PROMPT: Of the entries below, return only those lines from the line with "w 1) (yB X)))" to the line with "have hκpos : 0", exactly, both included.

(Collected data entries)
= = = =

omit [NormOneClass 𝔸] [NormedAlgebra ℂ 𝔸] [CompleteSpace 𝔸] in
/-- `ℓ¹` bookkeeping of the crossing bond: for `p` on the far face of `B(q)` (`p_μ = q_μ + s`) inside the two-block box, both `p − q` and `p + e_μ − q′` have `|·|₁ ≤ d·s ≤ dL`.
[cite: Balaban1987RG1, (0.3) p.252 (bookkeeping)] -/
theorem l1_crossing (hLs : L = 2 * s + 1) {q p : SiteZ d} {μ : Fin d}
    (h : ∀ i : Fin d, pairLo L q i ≤ p i ∧ p i ≤ pairHi L q μ i) (hpμ : p μ = q μ + s) :
    (l1 (p - q) : ℝ) ≤ d * L ∧ (l1 (p + e μ - (q + (L : ℤ) • e μ)) : ℝ) ≤ d * L := by
  have h' := (mem_pairBox_iff' hLs q μ p).1 h
  have hsL : (s : ℝ) ≤ L := by exact_mod_cast (show s ≤ L by omega)
  have hdsL : (d : ℝ) * s ≤ d * L := mul_le_mul_of_nonneg_left hsL (Nat.cast_nonneg d)
  have hterm1 : ∀ κ, ((p - q) κ).natAbs ≤ s := fun κ => by
    have := h' κ
    by_cases hκ : κ = μ
    · subst hκ; simp only [Pi.sub_apply]; omega
    · simp only [hκ, if_false] at this; simp only [Pi.sub_apply]; omega
  have hterm2 : ∀ κ, ((p + e μ - (q + (L : ℤ) • e μ)) κ).natAbs ≤ s := fun κ => by
    have := h' κ
    by_cases hκ : κ = μ
    · subst hκ; simp only [Pi.sub_apply, Pi.add_apply, B8Lemma1NonAbelian.e_apply_self, zsmul_e_apply, if_true]; omega
    · simp only [hκ, if_false] at this
      simp only [Pi.sub_apply, Pi.add_apply, zsmul_e_apply, e_apply, hκ, if_false]
      omega
  have h1 : l1 (p - q) ≤ d * s := by
    unfold l1
    calc ∑ κ, ((p - q) κ).natAbs ≤ ∑ _κ : Fin d, s := Finset.sum_le_sum fun κ _ => hterm1 κ
      _ = d * s := by simp
  have h2 : l1 (p + e μ - (q + (L : ℤ) • e μ)) ≤ d * s := by
    unfold l1
    calc ∑ κ, ((p + e μ - (q + (L : ℤ) • e μ)) κ).natAbs ≤ ∑ _κ : Fin d, s := Finset.sum_le_sum fun κ _ => hterm2 κ
      _ = d * s := by simp
  exact ⟨le_trans (by exact_mod_cast h1) hdsL, le_trans (by exact_mod_cast h2) hdsL⟩

omit [NormedAlgebra ℂ 𝔸] [CompleteSpace 𝔸] in
/-- **The bonds of the two-block box in the two-block gauge deviate from `1` by `≤ 4(d+1)²L²α₀`** — the gauge `ŵ` is axial at `q` on `{x_μ ≤ q_μ + s}` (the `B(q)` side) and `V₀(c)`·axial at
`q′ = q + Le_μ` beyond (the `B(q′)` side): inside each side the thin loops of `axial_bond_bound` (`≤ (2d+1)Lα₀`), across the face the crossing loops of `crossing_boundZ`.
[cite: Balaban1985Averaging, (186)–(187) pp.46–47, (193)–(195) p.48, pp.24–25; Balaban1987RG1, (0.3) p.252] -/
theorem gauge2Z_bond_bound (hLs : L = 2 * s + 1) (hd : 1 ≤ d) {V₀ : SiteZ d → Fin d → 𝔸ˣ} (hV : ∀ x κ, V₀ x κ ∈ U1 𝔸)
    {α₀ : ℝ} (hα₀ : 0 ≤ α₀)
    (h44 : ∀ (x : SiteZ d) (κ μ : Fin d), κ ≠ μ → ‖((hol V₀ x (plaqWord κ μ) : 𝔸ˣ) : 𝔸) - 1‖ ≤ α₀)
    (q : SiteZ d) (μ : Fin d) {ŵ : SiteZ d → 𝔸ˣ}
    (hŵ : ∀ x, ŵ x = if x μ ≤ q μ + s then axialFn V₀ q x else hol V₀ q (seg μ L) * axialFn V₀ (q + (L : ℤ) • e μ) x)
    {p : SiteZ d} {κ : Fin d} (hp : ∀ i : Fin d, pairLo L q i ≤ p i ∧ p i ≤ pairHi L q μ i)
    (hp' : ∀ i : Fin d, pairLo L q i ≤ (p + e κ) i ∧ (p + e κ) i ≤ pairHi L q μ i) :
    ‖((gaugeAct ŵ V₀ p κ : 𝔸ˣ) : 𝔸) - 1‖ ≤ 4 * ((d : ℝ) + 1) ^ 2 * L ^ 2 * α₀ := by
  have hl1p : (l1 (p - q) : ℝ) ≤ 2 * d * L := l1_le_of_mem_pairBox hLs hd hp
  have hdr : (0 : ℝ) ≤ d := Nat.cast_nonneg d
  have hLr : (1 : ℝ) ≤ L := by exact_mod_cast (show 1 ≤ L by omega)
  have hbig : (2 * d * L + L) * α₀ ≤ 4 * ((d : ℝ) + 1) ^ 2 * L ^ 2 * α₀ := by
    apply mul_le_mul_of_nonneg_right _ hα₀
    nlinarith
  by_cases h1 : p μ ≤ q μ + s
  · by_cases h2 : (p + e κ) μ ≤ q μ + s
    · have : gaugeAct ŵ V₀ p κ = gaugeAct (axialFn V₀ q) V₀ p κ := by
        simp only [gaugeAct, hŵ, if_pos h1, if_pos h2]
      rw [this]
      calc _ ≤ (l1 (p - q)) * α₀ := axial_bond_bound V₀ hV q h44 hα₀ p κ
        _ ≤ (2 * d * L + L) * α₀ := by apply mul_le_mul_of_nonneg_right _ hα₀; linarith
        _ ≤ _ := hbig
    · have hκ : κ = μ := by
        by_contra hne
        apply h2
        have : (p + e κ) μ = p μ := by simp [e_apply, Ne.symm hne]
        rw [this]; exact h1
      subst hκ
      have hpμ : p κ = q κ + s := by
        have : (p + e κ) κ = p κ + 1 := by simp [e_apply]
        rw [this] at h2
        omega
      have hG : gaugeAct ŵ V₀ p κ = axialFn V₀ q p * V₀ p κ *
          (hol V₀ q (seg κ L) * axialFn V₀ (q + (L : ℤ) • e κ) (p + e κ))⁻¹ := by
        simp only [gaugeAct, hŵ, if_pos h1, if_neg h2]
      rw [hG]
      obtain ⟨hA, hB⟩ := l1_crossing hLs hp hpμ
      exact crossing_boundZ hV hα₀ h44 q κ p hA hB
  · have h2 : ¬ (p + e κ) μ ≤ q μ + s := by
      intro h
      apply h1
      have : p μ ≤ (p + e κ) μ := by
        simp only [Pi.add_apply, e_apply]; split_ifs <;> omega
      omega
    have : gaugeAct ŵ V₀ p κ =
        Rc (hol V₀ q (seg μ L)) (gaugeAct (axialFn V₀ (q + (L : ℤ) • e μ)) V₀ p κ) := by
      simp only [gaugeAct, hŵ, if_neg h1, if_neg h2, Rc_apply]; group
    rw [this]
    have hl1' : (l1 (p - (q + (L : ℤ) • e μ)) : ℝ) ≤ 2 * d * L + L := by
      have h3 : p - (q + (L : ℤ) • e μ) = (p - q) + -((L : ℤ) • e μ) := by abel
      have h4 := l1_add_le (p - q) (-((L : ℤ) • e μ))
      rw [l1_neg, l1_zsmul_e, Int.natAbs_natCast] at h4
      rw [h3]
      calc (l1 ((p - q) + -((L : ℤ) • e μ)) : ℝ) ≤ (l1 (p - q) + L : ℕ) := by exact_mod_cast h4
        _ = l1 (p - q) + L := by push_cast; ring
        _ ≤ _ := by linarith
    calc _ ≤ ‖((gaugeAct (axialFn V₀ (q + (L : ℤ) • e μ)) V₀ p κ : 𝔸ˣ) : 𝔸) - 1‖ :=
          norm_Rc_sub_one_le (hol_mem hV _ _) _
      _ ≤ (l1 (p - (q + (L : ℤ) • e μ))) * α₀ := axial_bond_bound V₀ hV _ h44 hα₀ p κ
      _ ≤ (2 * d * L + L) * α₀ := mul_le_mul_of_nonneg_right hl1' hα₀
      _ ≤ _ := hbig

end Crossing


end Literature.MathematicalPhysics.QuantumFieldTheory.Balaban1983to89.B7Prop9GeneralRec
/-! ## §1 (0.25) for the derivative-row graphs of both runs -/

/-- **(0.25) WITH DECAY FOR KING'S DERIVATIVE-ROW GRAPHS ON BAŁABAN'S TORI — UNCONDITIONAL.**  For `d ≥ 1`, odd `L > 1`, `a > 0`,
`m² > 0` there are `κ > 0`, `A ≥ 0` (functions of `d, L, a, m²` ONLY) such that on p418964's binder list VERBATIM (volumes,
carriers with `1 ≤ scale X` and a direction `dir X`, run-A readings under run-B readings, `d X ≤ |B(x_A) − B(y_A)|_{T₁}`, the two
functionals reading `Σ_{z,w} L^j(ℋ_j(x_A + e_{dir X}, z) − ℋ_j(x_A, z))·C^{(j)}(z, w)·ℋ_j(y_A, w)` and its run-B twin on level `j + n`,
King's ACTUAL `A = 0` operators): `DecayBound EA W A κ ∧ DecayBound EB W A κ`.  5a §1 twice; rows `dminimiser_row_decay`
(Theorem 3.3's derivative clause in block distance), columns `minimiser_col_decay` (∘ `blockOf_over`), middle
`king_cov_decay_torus`, sums `tdistT_sumBound`; `κ = ½·min(δ₀^{∂row}, δ₀^{col}, κ′)`.
[cite: King1986, Thm 3.3 (3.7) p.658, (4.34) p.674, (4.41)–(4.42) p.675, Prop. 3.9 (3.73) p.665; Balaban1987RG1, (0.25) p.257] -/
theorem decayBound_kingModel_threeFactorDeriv_torus (hd : 1 ≤ d) (L : ℕ) [NeZero L] (hLp : Odd L ∧ 1 < L) {a m2 : ℝ}
    (ha : 0 < a) (hm : 0 < m2) :
    ∃ κ A : ℝ, 0 < κ ∧ 0 ≤ A ∧
      ∀ (n : ℕ) (_hn : 1 ≤ n) (M : ℕ → Fin d → ℕ) [∀ j μ, NeZero (M j μ)]
        (_hM : ∀ j, ∃ mm : ℕ, ∀ μ, L * M j μ = 2 * L ^ mm)
        (C : Carriers) (_hsc : ∀ X, 1 ≤ C.scale X) (dir : C.Dom → Fin d)
        (xA yA : (X : C.Dom) → Tor (fine (L ^ C.scale X) (fine L (M (C.scale X)))))
        (xB yB : (X : C.Dom) → Tor (fine (L ^ n * L ^ C.scale X) (fine L (M (C.scale X)))))
        (_hx : ∀ X μ, (xA X μ).val = (xB X μ).val / L ^ n)
        (_hy : ∀ X μ, (yA X μ).val = (yB X μ).val / L ^ n)
        (_hd : ∀ X, C.d X ≤ tdistT (fine L (M (C.scale X)))
            (blockOf (L ^ C.scale X) (fine L (M (C.scale X))) (xA X))
            (blockOf (L ^ C.scale X) (fine L (M (C.scale X))) (yA X)))
        (EA : Functional C C.BgA) (EB : Functional C C.BgB)
        (_hEA : ∀ g U X, EA g U X =
          (fun z => ((L ^ C.scale X : ℕ) : ℝ)
              * (minimiser (L ^ C.scale X) (fine L (M (C.scale X))) (aK a L (C.scale X))
                    (((L ^ C.scale X : ℕ) : ℝ) ^ 2) m2 (Pi.single z 1)
                    (xA X + unitVec (fine (L ^ C.scale X) (fine L (M (C.scale X)))) (dir X))
                  - minimiser (L ^ C.scale X) (fine L (M (C.scale X))) (aK a L (C.scale X))
                    (((L ^ C.scale X : ℕ) : ℝ) ^ 2) m2 (Pi.single z 1) (xA X)))
            ⬝ᵥ ((effLaplacian (L ^ C.scale X) (fine L (M (C.scale X))) (aK a L (C.scale X))
                    (((L ^ C.scale X : ℕ) : ℝ) ^ 2) m2
                  + (a * ((L : ℝ) ^ 2)⁻¹) • blockProj L (M (C.scale X)))⁻¹
                *ᵥ fun w => minimiser (L ^ C.scale X) (fine L (M (C.scale X))) (aK a L (C.scale X))
                    (((L ^ C.scale X : ℕ) : ℝ) ^ 2) m2 (Pi.single w 1) (yA X)))
        (_hEB : ∀ g U X, EB g U X =
          (fun z => ((L ^ n * L ^ C.scale X : ℕ) : ℝ)
              * (minimiser (L ^ n * L ^ C.scale X) (fine L (M (C.scale X))) (aK a L (C.scale X + n))
                    (((L ^ n * L ^ C.scale X : ℕ) : ℝ) ^ 2) m2 (Pi.single z 1)
                    (xB X + unitVec (fine (L ^ n * L ^ C.scale X) (fine L (M (C.scale X)))) (dir X))
                  - minimiser (L ^ n * L ^ C.scale X) (fine L (M (C.scale X))) (aK a L (C.scale X + n))
                    (((L ^ n * L ^ C.scale X : ℕ) : ℝ) ^ 2) m2 (Pi.single z 1) (xB X)))
            ⬝ᵥ ((effLaplacian (L ^ n * L ^ C.scale X) (fine L (M (C.scale X))) (aK a L (C.scale X + n))
                    (((L ^ n * L ^ C.scale X : ℕ) : ℝ) ^ 2) m2
                  + (a * ((L : ℝ) ^ 2)⁻¹) • blockProj L (M (C.scale X)))⁻¹
                *ᵥ fun w => minimiser (L ^ n * L ^ C.scale X) (fine L (M (C.scale X))) (aK a L (C.scale X + n))
                    (((L ^ n * L ^ C.scale X : ℕ) : ℝ) ^ 2) m2 (Pi.single w 1) (yB X)))
        (W : Set (ℕ → ℝ)),
        DecayBound EA W A κ ∧ DecayBound EB W A κ := by
  have hL2 : 2 ≤ L := by have := hLp.2; omega
  obtain ⟨δ₁, c₁, hδ₁, hc₁, H₁⟩ := dminimiser_row_decay d L hd hLp ha hm.le
  obtain ⟨δ₂, c₂, hδ₂, hc₂, H₂⟩ := minimiser_col_decay d L hd hLp ha hm.le
  obtain ⟨hκ'0, _⟩ := kapCT_pos_le (d := d) ha hL2
  set κ : ℝ := min (min δ₁ δ₂) (kapCT d a L) with hκ_def
  have hκpos : 0 < κ := lt_min (lt_min hδ₁ hδ₂) hκ'0
  have hκ₁ : κ ≤ δ₁ := (min_le_left _ _).trans (min_le_left _ _)
  have hκ₂ : κ ≤ δ₂ := (min_le_left _ _).trans (min_le_right _ _)
  have hκ' : κ ≤ kapCT d a L := min_le_right _ _
  have hsC : 0 ≤ 2 / gam0L d a L := by have := gam0L_pos (d := d) ha hL2; positivity
  have hsA : 0 ≤ a * c₁ := by positivity
  have hsB : 0 ≤ a * c₂ := by positivity
  refine ⟨κ / 2, a * c₁ * (2 / gam0L d a L) * (a * c₂) * (latticeConst d (κ / 2)) ^ 2, half_pos hκpos,
    by positivity, ?_⟩
  intro n hn M _ hM C hsc dir xA yA xB yB hx hy hdd EA EB hEA hEB W
  have hPar : ∀ (X : C.Dom) (k : ℕ), ∃ mm : ℕ, ∀ μ, fine L (M (C.scale X)) μ
      = (⟨d, L, mm, k, hd, hLp⟩ : Params).sitesPerDir k := by
    intro X k
    obtain ⟨mm, hmm⟩ := hM (C.scale X)
    exact ⟨mm, fun μ => by simp only [Params.sitesPerDir, Nat.add_sub_cancel]; exact hmm μ⟩
  -- the middle line at any level `K ≥ 1` and fineness `N` ((4.34) BY NAME, weakened from `κ′` to `κ`)
  have hCov : ∀ (K N : ℕ) [NeZero N] (Mv : Fin d → ℕ) [∀ μ, NeZero (Mv μ)], 1 ≤ K → ∀ z w,
      |(effLaplacian N (fine L Mv) (aK a L K) (((N : ℕ) : ℝ) ^ 2) m2 + (a * ((L : ℝ) ^ 2)⁻¹) • blockProj L Mv)⁻¹ z w|
        ≤ 2 / gam0L d a L * Real.exp (-(κ * tdistT _ z w)) := by
    intro K N _ Mv _ hK z w
    obtain ⟨hlo, hhi⟩ := aminL_le_aK ha hL2 hK
    exact (king_cov_decay_torus ha hm hL2 N hlo hhi Mv z w).trans
      (exp_decay_mono hsC hκ' ((tdistT_isPseudoDist _).nonneg z w))
  have hV : ∀ (j : ℕ) (s : Tor (fine L (M j))),
      ∑ z, Real.exp (-(κ / 2 * tdistT (fine L (M j)) s (id z))) ≤ latticeConst d (κ / 2) :=
    fun j s => tdistT_sumBound (fine L (M j)) (κ / 2) (half_pos hκpos) s
  have hN : ∀ X : C.Dom, L ^ n * L ^ C.scale X = L ^ (C.scale X + n) := fun X => by rw [pow_add, mul_comm]
  constructor
  · refine decayBound_of_threeFactorDecay (C := C) (β := fun j => Tor (fine L (M j))) (P := fun j => Tor (fine L (M j)))
      (fun j => tdistT (fine L (M j))) (fun j => (tdistT_isPseudoDist _).nonneg)
      (fun j => (tdistT_isPseudoDist _).triangle) (fun _ => id)
      (fun X => blockOf (L ^ C.scale X) (fine L (M (C.scale X))) (xA X))
      (fun X => blockOf (L ^ C.scale X) (fine L (M (C.scale X))) (yA X))
      (fun X z => ((L ^ C.scale X : ℕ) : ℝ)
        * (minimiser (L ^ C.scale X) (fine L (M (C.scale X))) (aK a L (C.scale X))
              (((L ^ C.scale X : ℕ) : ℝ) ^ 2) m2 (Pi.single z 1)
              (xA X + unitVec (fine (L ^ C.scale X) (fine L (M (C.scale X)))) (dir X))
            - minimiser (L ^ C.scale X) (fine L (M (C.scale X))) (aK a L (C.scale X))
              (((L ^ C.scale X : ℕ) : ℝ) ^ 2) m2 (Pi.single z 1) (xA X)))
      (fun X w => minimiser (L ^ C.scale X) (fine L (M (C.scale X))) (aK a L (C.scale X))
        (((L ^ C.scale X : ℕ) : ℝ) ^ 2) m2 (Pi.single w 1) (yA X))
      (fun X => (effLaplacian (L ^ C.scale X) (fine L (M (C.scale X))) (aK a L (C.scale X))
          (((L ^ C.scale X : ℕ) : ℝ) ^ 2) m2 + (a * ((L : ℝ) ^ 2)⁻¹) • blockProj L (M (C.scale X)))⁻¹)
      hκpos.le hsA hsC hsB ?_ (fun X z w => hCov (C.scale X) (L ^ C.scale X) _ (hsc X) z w) ?_ hV hdd EA hEA W
    · intro X z
      obtain ⟨mm, hMK⟩ := hPar X (C.scale X)
      exact H₁ ⟨d, L, mm, C.scale X, hd, hLp⟩ rfl rfl (hsc X) (fine L (M (C.scale X))) hMK (L ^ C.scale X) rfl
        κ hκpos hκ₁ (xA X) z (dir X)
    · intro X w
      obtain ⟨mm, hMK⟩ := hPar X (C.scale X)
      exact H₂ ⟨d, L, mm, C.scale X, hd, hLp⟩ rfl rfl (hsc X) (fine L (M (C.scale X))) hMK (L ^ C.scale X) rfl
        κ hκpos hκ₂ (yA X) w
  · refine decayBound_of_threeFactorDecay (C := C) (β := fun j => Tor (fine L (M j))) (P := fun j => Tor (fine L (M j)))
      (fun j => tdistT (fine L (M j))) (fun j => (tdistT_isPseudoDist _).nonneg)
      (fun j => (tdistT_isPseudoDist _).triangle) (fun _ => id)
      (fun X => blockOf (L ^ C.scale X) (fine L (M (C.scale X))) (xA X))
      (fun X => blockOf (L ^ C.scale X) (fine L (M (C.scale X))) (yA X))
      (fun X z => ((L ^ n * L ^ C.scale X : ℕ) : ℝ)
        * (minimiser (L ^ n * L ^ C.scale X) (fine L (M (C.scale X))) (aK a L (C.scale X + n))
              (((L ^ n * L ^ C.scale X : ℕ) : ℝ) ^ 2) m2 (Pi.single z 1)
              (xB X + unitVec (fine (L ^ n * L ^ C.scale X) (fine L (M (C.scale X)))) (dir X))
            - minimiser (L ^ n * L ^ C.scale X) (fine L (M (C.scale X))) (aK a L (C.scale X + n))
              (((L ^ n * L ^ C.scale X : ℕ) : ℝ) ^ 2) m2 (Pi.single z 1) (xB X)))
      (fun X w => minimiser (L ^ n * L ^ C.scale X) (fine L (M (C.scale X))) (aK a L (C.scale X + n))
        (((L ^ n * L ^ C.scale X : ℕ) : ℝ) ^ 2) m2 (Pi.single w 1) (yB X))
      (fun X => (effLaplacian (L ^ n * L ^ C.scale X) (fine L (M (C.scale X))) (aK a L (C.scale X + n))
          (((L ^ n * L ^ C.scale X : ℕ) : ℝ) ^ 2) m2 + (a * ((L : ℝ) ^ 2)⁻¹) • blockProj L (M (C.scale X)))⁻¹)
      hκpos.le hsA hsC hsB ?_
      (fun X z w => hCov (C.scale X + n) (L ^ n * L ^ C.scale X) _ (by have := hsc X; omega) z w) ?_ hV hdd EB hEB W
    · intro X z
      obtain ⟨mm, hMK⟩ := hPar X (C.scale X + n)
      have h := H₁ ⟨d, L, mm, C.scale X + n, hd, hLp⟩ rfl rfl (show 1 ≤ C.scale X + n by have := hsc X; omega)
        (fine L (M (C.scale X))) hMK (L ^ n * L ^ C.scale X) (hN X) κ hκpos hκ₁ (xB X) z (dir X)
      rw [blockOf_over (fine L (M (C.scale X))) (xA X) (xB X) (hx X)] at h
      exact h
    · intro X w
      obtain ⟨mm, hMK⟩ := hPar X (C.scale X + n)
      have h := H₂ ⟨d, L, mm, C.scale X + n, hd, hLp⟩ rfl rfl (show 1 ≤ C.scale X + n by have := hsc X; omega)
        (fine L (M (C.scale X))) hMK (L ^ n * L ^ C.scale X) (hN X) κ hκpos hκ₂ (yB X) w
      rw [blockOf_over (fine L (M (C.scale X))) (yA X) (yB X) (hy X)] at h
      exact h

= = = =

ANSWER BELOW:
                    (((L ^ n * L ^ C.scale X : ℕ) : ℝ) ^ 2) m2 (Pi.single w 1) (yB X)))
        (W : Set (ℕ → ℝ)),
        DecayBound EA W A κ ∧ DecayBound EB W A κ := by
  have hL2 : 2 ≤ L := by have := hLp.2; omega
  obtain ⟨δ₁, c₁, hδ₁, hc₁, H₁⟩ := dminimiser_row_decay d L hd hLp ha hm.le
  obtain ⟨δ₂, c₂, hδ₂, hc₂, H₂⟩ := minimiser_col_decay d L hd hLp ha hm.le
  obtain ⟨hκ'0, _⟩ := kapCT_pos_le (d := d) ha hL2
  set κ : ℝ := min (min δ₁ δ₂) (kapCT d a L) with hκ_def
  have hκpos : 0 < κ := lt_min (lt_min hδ₁ hδ₂) hκ'0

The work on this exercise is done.